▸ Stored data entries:
=-=-=-=-=

import Literature.Geometry.Riemannian.KernelNashEntropySuperharmonic
import Literature.Geometry.Riemannian.KernelNashEntropyPole
import Literature.Geometry.Riemannian.KernelNashEntropyW1Bound
import Literature.Geometry.Riemannian.SharpSmallBallVolume
import Literature.Geometry.Riemannian.RadialIntegralComparison
import Literature.MeasureTheory.Jensen.GibbsInequality
import Mathlib.Analysis.SpecialFunctions.Gaussian.FourierTransform
import HarnessLib

/-!
# A universal upper bound of the pointed Nash entropy of the conjugate heat kernel

R. Bamler, *Entropy and heat kernel bounds on a Ricci flow background*, arXiv:2008.07093 (2020a),
Prop. 5.2 states `𝒩_{x,t}(τ) ≤ 0` for the pointed Nash entropy of the conjugate heat kernel of a
Ricci flow on a closed manifold; its proof uses the small-time asymptotics of the kernel
(`lim_{τ→0} 𝒩 = 0`), which are not in the tree. This file proves, without asymptotics, the weaker
UNIVERSAL bound

  `𝒩*_s(x, t) ≤ (m/2) log (H_m / (2m))`,  `H_m = (m − 1)π²/2 + 4`,

(`kernelNashEntropy_le_universal`), which serves the same purpose wherever only a dimensional
upper bound of `e^{𝒩}` is needed (Thm. 6.1, Thm. 8.1, §9–§10 of the source). Proof: by the
superharmonicity `𝒩*_s(x,t) ≤ ∫ 𝒩*_s(·,σ) dν_{x,t;σ}` ((5.15),
`kernelNashEntropy_le_integral_kernelNashEntropy_heatKernelMeasure`) it suffices to bound
`𝒩*_s(y, σ)` for `σ − s` small, with the metric `g_s` FIXED. By the Gibbs variational
inequality (`neg_integral_mul_log_le_integral_mul_add_log`) with the potential
`d_s(z,·)²/(2σ_G²)`, `σ_G² = H_m(σ−s)/m`, at an `H_m`-centre `(z, s)` of `(y, σ)`
(`∫ d_s(z,·)² dν ≤ H_m(σ−s)`), `−∫ K log K dV_s ≤ m/2 + log ∫ e^{−d_s(z,·)²/(2σ_G²)} dV_s`, and the
last integral is at most `(1+ε)(2πσ_G²)^{m/2} + Vol_s(M) e^{−r₀²/(2σ_G²)}` by the sharp
small-ball volume asymptotics of `g_s` (`exists_forall_riemVolume_ball_le_one_add_mul`) and the
radial comparison `integral_comp_edist_le_of_ball_le`; letting `σ → s` and then `ε → 0` gives the
claim. Everything is proved; no definitions, no named facts.

## References

* R. H. Bamler, *Entropy and heat kernel bounds on a Ricci flow background*, arXiv:2008.07093
  (2020), §5.1 Prop. 5.2, (5.15). [Bamler2020Entropy]
-/

noncomputable section

open Set Filter Function MeasureTheory Measure Module
open scoped Manifold ContDiff Topology ENNReal NNReal

namespace Literature.Geometry.Riemannian

open Lorentzian Lorentzian.PseudoRiemannianMetric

=-=-=-=-=

▸ WHAT YOU NEED TO DO: Would you please return all lines of the data that include the word "which"?

▸ SOLUTION:
(`lim_{τ→0} 𝒩 = 0`), which are not in the tree. This file proves, without asymptotics, the weaker
(`kernelNashEntropy_le_universal`), which serves the same purpose wherever only a dimensional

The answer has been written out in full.